• [What to do] Search the material for the string "stmt" and copy each line where it occurs.

-- Data for this task follows --

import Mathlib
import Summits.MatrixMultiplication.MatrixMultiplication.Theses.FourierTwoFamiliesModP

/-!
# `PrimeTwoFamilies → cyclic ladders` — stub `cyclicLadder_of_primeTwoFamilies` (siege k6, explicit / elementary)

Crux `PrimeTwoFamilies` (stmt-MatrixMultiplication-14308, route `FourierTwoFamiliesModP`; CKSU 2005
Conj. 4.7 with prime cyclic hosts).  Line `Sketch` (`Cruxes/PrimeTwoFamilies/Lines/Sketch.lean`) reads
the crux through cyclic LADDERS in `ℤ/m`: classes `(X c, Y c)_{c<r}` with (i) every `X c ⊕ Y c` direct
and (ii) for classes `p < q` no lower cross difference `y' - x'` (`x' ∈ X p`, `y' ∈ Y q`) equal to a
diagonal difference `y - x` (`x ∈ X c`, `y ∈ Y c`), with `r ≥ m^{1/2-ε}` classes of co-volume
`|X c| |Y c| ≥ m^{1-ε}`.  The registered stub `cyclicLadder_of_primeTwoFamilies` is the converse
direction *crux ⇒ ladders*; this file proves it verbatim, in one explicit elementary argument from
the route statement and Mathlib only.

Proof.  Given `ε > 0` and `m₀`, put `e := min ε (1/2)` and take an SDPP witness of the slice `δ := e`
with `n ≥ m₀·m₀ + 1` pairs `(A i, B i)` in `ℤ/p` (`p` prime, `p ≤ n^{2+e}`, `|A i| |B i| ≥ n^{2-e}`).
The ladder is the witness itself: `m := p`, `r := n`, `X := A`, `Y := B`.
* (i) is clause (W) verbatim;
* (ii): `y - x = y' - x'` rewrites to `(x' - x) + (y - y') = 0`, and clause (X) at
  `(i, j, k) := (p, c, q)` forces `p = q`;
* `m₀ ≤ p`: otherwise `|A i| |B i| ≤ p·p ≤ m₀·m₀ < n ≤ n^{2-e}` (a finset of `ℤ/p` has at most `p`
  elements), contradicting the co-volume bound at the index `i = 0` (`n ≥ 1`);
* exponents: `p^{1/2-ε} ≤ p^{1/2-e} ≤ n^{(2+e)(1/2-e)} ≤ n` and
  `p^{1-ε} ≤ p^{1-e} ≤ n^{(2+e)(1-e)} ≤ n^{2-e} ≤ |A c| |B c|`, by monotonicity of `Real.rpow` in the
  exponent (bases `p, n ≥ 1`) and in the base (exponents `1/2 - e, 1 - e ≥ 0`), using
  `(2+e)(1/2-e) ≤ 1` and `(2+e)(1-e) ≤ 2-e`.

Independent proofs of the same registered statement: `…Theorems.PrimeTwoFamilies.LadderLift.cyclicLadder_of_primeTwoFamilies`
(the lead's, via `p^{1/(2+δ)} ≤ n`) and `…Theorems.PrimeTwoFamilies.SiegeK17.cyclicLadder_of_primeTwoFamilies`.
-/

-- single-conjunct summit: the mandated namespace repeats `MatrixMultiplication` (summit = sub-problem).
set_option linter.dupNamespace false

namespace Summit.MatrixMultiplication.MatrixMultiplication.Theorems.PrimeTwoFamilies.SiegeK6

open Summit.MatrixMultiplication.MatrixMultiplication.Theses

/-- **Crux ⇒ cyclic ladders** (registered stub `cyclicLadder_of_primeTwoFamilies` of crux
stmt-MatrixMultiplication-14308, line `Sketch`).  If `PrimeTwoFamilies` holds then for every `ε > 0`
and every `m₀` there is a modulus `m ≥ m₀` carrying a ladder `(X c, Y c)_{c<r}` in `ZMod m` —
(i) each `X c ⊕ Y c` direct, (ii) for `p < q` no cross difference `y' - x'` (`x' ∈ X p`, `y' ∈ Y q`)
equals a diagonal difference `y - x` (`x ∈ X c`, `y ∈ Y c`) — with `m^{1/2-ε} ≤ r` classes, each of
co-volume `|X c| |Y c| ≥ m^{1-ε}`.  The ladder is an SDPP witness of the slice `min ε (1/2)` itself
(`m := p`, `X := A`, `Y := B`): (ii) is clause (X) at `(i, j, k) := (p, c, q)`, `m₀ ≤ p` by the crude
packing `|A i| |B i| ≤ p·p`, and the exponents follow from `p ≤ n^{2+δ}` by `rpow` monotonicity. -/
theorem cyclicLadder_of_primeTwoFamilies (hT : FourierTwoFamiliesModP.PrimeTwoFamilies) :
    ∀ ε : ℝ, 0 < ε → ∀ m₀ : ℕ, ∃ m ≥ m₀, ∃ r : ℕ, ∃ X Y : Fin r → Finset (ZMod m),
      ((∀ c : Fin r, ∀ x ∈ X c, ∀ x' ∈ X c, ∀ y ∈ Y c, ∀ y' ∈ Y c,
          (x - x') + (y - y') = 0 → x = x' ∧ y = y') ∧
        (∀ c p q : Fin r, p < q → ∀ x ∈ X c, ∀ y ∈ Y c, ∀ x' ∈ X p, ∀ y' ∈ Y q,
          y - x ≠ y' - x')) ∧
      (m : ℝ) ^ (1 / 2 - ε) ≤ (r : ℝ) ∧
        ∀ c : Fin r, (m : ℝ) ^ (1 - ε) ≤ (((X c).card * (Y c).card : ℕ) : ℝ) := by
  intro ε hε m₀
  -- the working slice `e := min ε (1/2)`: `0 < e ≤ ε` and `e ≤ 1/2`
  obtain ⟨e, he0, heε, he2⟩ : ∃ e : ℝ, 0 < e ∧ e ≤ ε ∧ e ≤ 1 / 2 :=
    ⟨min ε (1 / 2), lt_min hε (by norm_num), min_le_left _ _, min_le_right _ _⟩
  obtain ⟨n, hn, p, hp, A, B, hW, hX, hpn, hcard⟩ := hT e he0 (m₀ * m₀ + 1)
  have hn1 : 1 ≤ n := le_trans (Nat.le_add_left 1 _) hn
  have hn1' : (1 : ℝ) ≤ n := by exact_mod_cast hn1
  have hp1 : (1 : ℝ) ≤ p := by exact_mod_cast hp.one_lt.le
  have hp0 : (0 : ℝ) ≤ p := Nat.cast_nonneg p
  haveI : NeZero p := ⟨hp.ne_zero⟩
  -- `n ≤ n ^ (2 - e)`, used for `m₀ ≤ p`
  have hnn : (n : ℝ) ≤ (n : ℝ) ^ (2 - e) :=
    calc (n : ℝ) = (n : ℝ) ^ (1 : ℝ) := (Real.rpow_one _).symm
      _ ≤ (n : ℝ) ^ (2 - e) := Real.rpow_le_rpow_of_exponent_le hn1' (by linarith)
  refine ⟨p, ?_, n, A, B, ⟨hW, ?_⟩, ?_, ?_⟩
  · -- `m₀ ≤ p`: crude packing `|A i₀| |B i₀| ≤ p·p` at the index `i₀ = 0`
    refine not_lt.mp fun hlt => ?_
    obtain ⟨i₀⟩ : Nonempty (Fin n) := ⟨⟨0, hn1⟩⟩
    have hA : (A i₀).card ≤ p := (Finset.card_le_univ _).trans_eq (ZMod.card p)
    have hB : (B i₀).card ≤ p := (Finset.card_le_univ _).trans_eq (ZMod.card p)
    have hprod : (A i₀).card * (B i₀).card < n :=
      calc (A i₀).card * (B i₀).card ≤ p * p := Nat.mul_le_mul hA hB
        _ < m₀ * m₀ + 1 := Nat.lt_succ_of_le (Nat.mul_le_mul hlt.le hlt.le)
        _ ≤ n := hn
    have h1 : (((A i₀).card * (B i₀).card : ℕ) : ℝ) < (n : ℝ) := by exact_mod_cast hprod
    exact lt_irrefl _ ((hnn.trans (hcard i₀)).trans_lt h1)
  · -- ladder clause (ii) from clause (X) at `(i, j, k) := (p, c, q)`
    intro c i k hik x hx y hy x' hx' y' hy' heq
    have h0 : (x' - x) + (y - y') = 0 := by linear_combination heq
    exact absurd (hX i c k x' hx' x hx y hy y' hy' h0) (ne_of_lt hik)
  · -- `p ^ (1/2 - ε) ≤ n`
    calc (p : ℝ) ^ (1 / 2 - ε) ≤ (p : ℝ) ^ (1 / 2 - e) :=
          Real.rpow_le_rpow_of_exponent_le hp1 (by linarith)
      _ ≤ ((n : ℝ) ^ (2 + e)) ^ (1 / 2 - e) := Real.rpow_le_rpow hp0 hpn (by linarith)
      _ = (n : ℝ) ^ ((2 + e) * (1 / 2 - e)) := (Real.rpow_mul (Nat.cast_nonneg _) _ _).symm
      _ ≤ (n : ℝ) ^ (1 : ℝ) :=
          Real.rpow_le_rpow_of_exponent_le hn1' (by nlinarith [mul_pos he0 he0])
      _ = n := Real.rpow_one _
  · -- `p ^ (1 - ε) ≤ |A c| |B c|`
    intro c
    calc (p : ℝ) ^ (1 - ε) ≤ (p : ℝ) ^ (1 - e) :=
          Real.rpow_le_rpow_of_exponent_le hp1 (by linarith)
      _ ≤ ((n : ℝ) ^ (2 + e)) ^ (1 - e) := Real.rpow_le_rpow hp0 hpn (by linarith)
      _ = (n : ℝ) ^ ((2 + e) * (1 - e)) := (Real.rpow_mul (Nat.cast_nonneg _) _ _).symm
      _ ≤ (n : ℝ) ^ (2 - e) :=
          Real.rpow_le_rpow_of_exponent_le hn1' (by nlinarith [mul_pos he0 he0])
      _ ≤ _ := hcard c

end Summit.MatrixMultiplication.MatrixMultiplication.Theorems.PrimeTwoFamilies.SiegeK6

-- Data for this task concluded --

• [Your solution]
Crux `PrimeTwoFamilies` (stmt-MatrixMultiplication-14308, route `FourierTwoFamiliesModP`; CKSU 2005
stmt-MatrixMultiplication-14308, line `Sketch`).  If `PrimeTwoFamilies` holds then for every `ε > 0`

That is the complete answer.